Online transaction processing systems The major task of online operational database systems is to perform online transaction and query processing. These systems are called online transaction processing (OLTP) systems. They cover most of the day-to-day operations of an organization such as purchasing, inventory, manufacturing, banking, payroll, registration, and accounting. Online Analytical Processing Systems Data warehouse systems, on the other hand, serve users or knowledge workers in the role of data analysis and decision making. Such systems can organize and present data in various formats in order to accommodate the diverse needs of different users. These systems are known as online analytical processing (OLAP) systems.

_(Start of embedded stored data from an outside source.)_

import Summits.ValiantsHypothesis.ValiantsHypothesis.Theorems.FifoMatchingNNDivisionHardLocatedFaceExposure
import Summits.ValiantsHypothesis.ValiantsHypothesis.Theorems.FifoMatchingXcDivisionChamberCertificate

/-!
# Exposed-fibre law `E♭` and its fixed points (val-idea-40 g3, b139 WAVE-5 seat W5-P2, crux `stmt-ValiantsHypothesis-21181`)

Located data at the contraction face `F_β` of `COR(K_n)` = the FIBRES of the passenger `Q` over the
`𝒩_β`-exposed vertices of its shadow `π_{W_β^⊥} Q` (`W_β` = span of the block-constant vertices,
`N_{COR}(F_β) ⊆ W_β^⊥`).  The landed engine (`…Theorems.FifoMatching.LocatedFaceExposure`) needs exactly
ONE such fibre to be `J`-degenerate.  Hence the certificate class

* `ExposedFibreBlind β q`  (E♭):  ∃ ONE admissible direction `c` (`c ⊥ W_β`, `c < 0` on every non-block-constant
  vertex) whose maximisers among the generators differ by multiples of `J`;

with the strict hierarchy  `BlockBlind` (E, line rev 11) ⊊ `FaceBlockBlind` (E♯, val-idea-41 g3, all iterated-argmax
sets = all block-constant EDGE directions) ⊊ E♭, separated by BUDGETED members:  `Π*` ∈ E♯ ∖ E (41 g3) and the
McCORMICK body `M_n` ∈ E♭ ∖ E♯ (§2: `[0, 𝟙_B𝟙_Bᵀ]` is a block-constant edge of `M_n` for every block `B`, yet the
exposed fibre over `F_β` is ONE vertex).  §3 places the boundary: the metric body `MET^{COR}` (like `Z_full` and
`COR` itself) is a FIXED POINT of the `C₀^β`-first located read — its `C₀^β`-face lies inside `W_β` and reads onto
`MET^{COR}` one scale down (`met_contract`, proved) — so E, E♯ and every `C₀^β`-perturbative located certificate are
vacuous on contraction-closed species; but the FAR chambers of the admissible cone bite: the HYPERMETRIC (pentagonal)
direction exposes a ONE-POINT fibre of `MET` (`pentagonal_le` / `pentagonal_eq`, proved: `max_{MET₅} P_σ = 2/3`
uniquely at the anti-cut `⅔𝟙 − ⅓δ(A)`), whence `xc(COR(K_n) + MET_{n+1}) ≥ 1.5^{⌊n/2⌋} − 1` by two exact cuts and
no anchoring (§3b).  For zonotopes far chambers add nothing: `E♭ = E♯` there (§4).

Statements are `def … : Prop` (kernel food for the pen); the cell-level identities behind §2, the contraction lemma
and the pentagonal certificate behind §3 are proved.  21181 OPEN; COR-VIRTUAL OPEN; VP ≠ VNP NOT proved.
-/

set_option autoImplicit false
set_option linter.dupNamespace false
set_option linter.unusedVariables false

Because operational databases store huge amounts of data, you may wonder, “Why not perform online analytical processing directly on such databases instead of spending additional time and resources to construct a separate data warehouse?” An operational database is designed and tuned from known tasks and workloads like indexing and hashing using primary keys, searching for particular records, and optimizing “canned” queries. On the other hand, data warehouse queries are often complex. They involve the computation of large data groups at summarized levels, and may require the use of special data organization, access, and implementation methods based on multidimensional views. Processing OLAP queries in operational databases would substantially degrade the performance of operational tasks. Moreover, an operational database supports the concurrent processing of multiple transactions. Concurrency control and recovery mechanisms (e.g., locking and logging) are required to ensure the consistency and robustness of transactions. An OLAP query often needs read-only access of data records for summarization and aggregation. Concurrency control and recovery mechanisms, if applied for such OLAP operations, may jeopardize the execution of concurrent transactions and thus substantially reduce the throughput of an OLTP system. Finally, the separation of operational databases from data warehouses is based on the different structures, contents, and uses of the data in these two systems.

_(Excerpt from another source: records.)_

/-- The real mass of a measurable set: `μ_G.real s = ∫_s gaussWeight`. -/
theorem real_withDensity_eq (hβ : 0 < β) {s : Set (LandauFree H → E3)} (hs : MeasurableSet s) :
    ((volume : Measure (LandauFree H → E3)).withDensity fun a => ENNReal.ofReal (gaussWeight β H a)).real s = ∫ a in s, gaussWeight β H a := by
  rw [measureReal_def, withDensity_apply _ hs, ← ofReal_integral_eq_lintegral_ofReal (integrable_gaussWeight H hβ).integrableOn
    (Filter.Eventually.of_forall fun a => (gaussWeight_pos β H a).le), ENNReal.toReal_ofReal (setIntegral_nonneg hs fun a _ => (gaussWeight_pos β H a).le)]

/-- The total real mass: `μ_G.real univ = ∫ gaussWeight > 0`. -/
theorem real_withDensity_univ (hβ : 0 < β) :
    ((volume : Measure (LandauFree H → E3)).withDensity fun a => ENNReal.ofReal (gaussWeight β H a)).real univ = ∫ a, gaussWeight β H a := by
  rw [real_withDensity_eq H hβ MeasurableSet.univ, Measure.restrict_univ]

/-- `μ_G ≠ 0`. -/
theorem neZero_withDensity (hβ : 0 < β) :
    NeZero ((volume : Measure (LandauFree H → E3)).withDensity fun a => ENNReal.ofReal (gaussWeight β H a)) := by
  refine ⟨fun h0 => ?_⟩
  have h := real_withDensity_univ H hβ
  rw [h0] at h
  simp only [measureReal_def, Measure.coe_zero, Pi.zero_apply, ENNReal.toReal_zero] at h
  linarith [integral_gaussWeight_pos H hβ]

/-- ★ **`gaussAvg` is the `t = 0` tilted expectation of `μ_G`** (any `U`): `gaussAvg β H F = Tilt.tiltExp μ_G U 0 F`. -/
theorem gaussAvg_eq_tiltExp_zero (hβ : 0 < β) (U F : (LandauFree H → E3) → ℝ) :
    gaussAvg β H F = Tilt.tiltExp ((volume : Measure (LandauFree H → E3)).withDensity fun a => ENNReal.ofReal (gaussWeight β H a)) U 0 F := by
  rw [Tilt.tiltExp_zero, integral_withDensity_eq H hβ, real_withDensity_univ H hβ, gaussAvg]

Enterprise warehouse: An enterprise warehouse collects all of the information about subjects spanning the entire organization. It provides corporate-wide data integration, usually from one or more operational systems or external information providers, and is cross-functional in scope. It typically contains detailed data as well as summarized data, and can range in size from a few gigabytes to hundreds of gigabytes, terabytes, or beyond. An enterprise data warehouse may be implemented on traditional mainframes, computer super servers, or parallel architecture platforms. It requires extensive business modeling and may take years to design and build.

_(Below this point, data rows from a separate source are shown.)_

import Mathlib
import Summits.AtomisticToContinuum.Crystallization.Theses.ShellTopologyTrichotomy

/-!
# InterfaceTextureTrichotomy — the shell-topology split of the mesoscopic-composite cell (decomp-a2c lens-2, generation 11)

Tree twin of the cell node «ShellTopologyTrichotomy» (run/shared/lean/pub/decomp-a2c/decomp-a2c-lens-2/g11/ShellTopologyTrichotomy.lean,
sha256 recorded on the cell bus) for the CHILD ROUTE `Theses.ShellTopologyTrichotomy` of `Theses.InterfaceTextureTrichotomy`.  Sorry-free, no new
definitions; every statement is over the two gate-written route modules BY NAME.

* `mesoscopicCompositeCase_of_children` — the three cells of the child route give the parent's layer-2 item K₃ = `MesoscopicCompositeCase`
  (stmt-AtomisticToContinuum-33646): `OctahedralCompositeCase → MixedShellCompositeCase → TcpCentreCompositeCase → MesoscopicCompositeCase`
  (excluded middle on 𝔒 = «coarse-minority all-bad balls of every radius with all-OCTAHEDRAL coarse sites recur», then on 𝔓 = «… with all
  non-T coarse sites recur»; shell-mate counts at the lineage's τ = 27/20, thresholds ≤ 4 / ≥ 5).
* `mesoscopicCompositeCase_iff_children` — the split is EXACT: K₃ ⟺ P₁ ∧ P₂ ∧ P₃ (stmt-33646 ⟺ 26476 ∧ 26477 ∧ 26475).
* `nonMesoscopicCase_iff_rest` — the child route's complement item `NonMesoscopicCase` (stmt-26478) is EXACTLY the conjunction of the parent
  route's seven other items S ∧ G ∧ A ∧ K₁ ∧ K₂ ∧ T ∧ MatrixCase: it carries no content of its own and closes when they close.
* `assembly_proof` — PROVES the child route's assembly item `ShellTopologyTrichotomy.Assembly` (stmt-26479) from the route's own deciding theorem
  `ShellTopologyTrichotomy.closes` (4 binders).
* `crystallization_of_cells` — the conjunct from the parent's items with K₃ rebuilt from the three cells (10 binders, via the parent's deciding
  theorem `InterfaceTextureTrichotomy.closes` and the composite cell rebuilt from K₁, K₂ and the three cells; route modules only — no Theorems-on-route
  import chain).
-/

namespace Summit.AtomisticToContinuum.Crystallization.Theorems.InterfaceTextureTrichotomyShellTopology

/-- children ⟹ K₃ (stmt-33646), by excluded middle twice (the case propositions are fixed by unification with the cells' hypotheses). -/
theorem mesoscopicCompositeCase_of_children (h₁ : Theses.ShellTopologyTrichotomy.OctahedralCompositeCase) (h₂ : Theses.ShellTopologyTrichotomy.MixedShellCompositeCase)
    (h₃ : Theses.ShellTopologyTrichotomy.TcpCentreCompositeCase) : Theses.InterfaceTextureTrichotomy.MesoscopicCompositeCase := by
  intro x Gd Nd hx h2 h50 hH hT hY hW hN
  refine (Classical.em _).elim (h₁ x hx h2 h50 hH hT hY hW hN) (fun hO => ?_)
  exact (Classical.em _).elim (h₂ x hx h2 h50 hH hT hY hW hN hO) (h₃ x hx h2 h50 hH hT hY hW hN hO)

/-- K₃ ⟹ P₁ (P₁ is K₃ with one extra hypothesis). -/
theorem octahedralCompositeCase_of_mesoscopicCompositeCase (h : Theses.InterfaceTextureTrichotomy.MesoscopicCompositeCase) : Theses.ShellTopologyTrichotomy.OctahedralCompositeCase :=
  fun x hx h2 h50 hH hT hY hW hN _ => h x hx h2 h50 hH hT hY hW hN

/-- K₃ ⟹ P₂. -/
theorem mixedShellCompositeCase_of_mesoscopicCompositeCase (h : Theses.InterfaceTextureTrichotomy.MesoscopicCompositeCase) : Theses.ShellTopologyTrichotomy.MixedShellCompositeCase :=
  fun x hx h2 h50 hH hT hY hW hN _ _ => h x hx h2 h50 hH hT hY hW hN

/-- K₃ ⟹ P₃. -/
theorem tcpCentreCompositeCase_of_mesoscopicCompositeCase (h : Theses.InterfaceTextureTrichotomy.MesoscopicCompositeCase) : Theses.ShellTopologyTrichotomy.TcpCentreCompositeCase :=
  fun x hx h2 h50 hH hT hY hW hN _ _ => h x hx h2 h50 hH hT hY hW hN

/-- **EXACTNESS**: K₃ (stmt-33646) is equivalent to the conjunction of the child route's three cells (stmt-26476 ∧ 26477 ∧ 26475). -/
theorem mesoscopicCompositeCase_iff_children :
    Theses.InterfaceTextureTrichotomy.MesoscopicCompositeCase ↔
      (Theses.ShellTopologyTrichotomy.OctahedralCompositeCase ∧ Theses.ShellTopologyTrichotomy.MixedShellCompositeCase ∧ Theses.ShellTopologyTrichotomy.TcpCentreCompositeCase) :=
  ⟨fun h => ⟨octahedralCompositeCase_of_mesoscopicCompositeCase h, mixedShellCompositeCase_of_mesoscopicCompositeCase h,
      tcpCentreCompositeCase_of_mesoscopicCompositeCase h⟩,
    fun h => mesoscopicCompositeCase_of_children h.1 h.2.1 h.2.2⟩

/-- the complement item ⟹ each of the parent route's seven other items (each excludes K₃'s world by one of its own hypotheses; for
`MatrixCase`: a recurring coarse-minority all-bad ball meets the eventual 1/20-good R₁-net). -/
theorem rest_of_nonMesoscopicCase (h₀ : Theses.ShellTopologyTrichotomy.NonMesoscopicCase) :
    Theses.InterfaceTextureTrichotomy.CoarseSparseBulkCase ∧ Theses.InterfaceTextureTrichotomy.GrainyTextureCase ∧ Theses.InterfaceTextureTrichotomy.ThinTextureCase ∧ Theses.InterfaceTextureTrichotomy.TexturedGrainCase ∧ Theses.InterfaceTextureTrichotomy.IrregularGrainCase ∧
      Theses.InterfaceTextureTrichotomy.CoarseMajorityBulkCase ∧ Theses.InterfaceTextureTrichotomy.MatrixCase := by
  refine ⟨fun x hx h50 => h₀ x hx fun hm => hm.2.1 h50, fun x hx hH _ => h₀ x hx fun hm => hm.2.2.1 hH,
    fun x hx hT _ _ => h₀ x hx fun hm => hm.2.2.2.1 hT, fun x hx _ _ _ _ hyw => h₀ x hx fun hm => hyw.elim hm.2.2.2.2.1 hm.2.2.2.2.2.1,
    fun x hx _ _ _ _ _ _ hn => h₀ x hx fun hm => hm.2.2.2.2.2.2 hn, fun x hx _ h2 => h₀ x hx fun hm => h2 hm.1, fun x hx hmat => h₀ x hx fun hm => ?_⟩
  obtain ⟨R₁, hR₁⟩ := hmat
  obtain ⟨N, ⟨i, hb, -⟩, hN⟩ := ((hm.1 R₁).and_eventually hR₁).exists
  obtain ⟨j, hj, hg⟩ := hN i
  exact hb j hj hg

Data mart: A data mart contains a subset of corporate-wide data that is of value to a specific group of users. The scope is confined to specific selected subjects. For example, a marketing data mart may confine its subjects to customer, item, and sales. The data contained in data marts tend to be summarized. Data marts are usually implemented on low-cost departmental servers that are Unix/Linux or Windows based. The implementation cycle of a data mart is more likely to be measured in weeks rather than months or years. However, it may involve complex integration in the long run if its design and planning were not enterprise-wide. Depending on the source of data, data marts can be categorized as independent or dependent. Independent data marts are sourced from data captured from one or more operational systems or external information providers, or from data generated locally within a particular department or geographic area. Dependent data marts are sourced directly from enterprise data warehouses. Metadata are data about data. When used in a data warehouse, metadata are the data that define warehouse objects. Metadata are created for the data names and definitions of the given warehouse. Additional metadata are created and captured for time stamping any extracted data, the source of the extracted data, and missing fields that have been added by data cleaning or integration processes.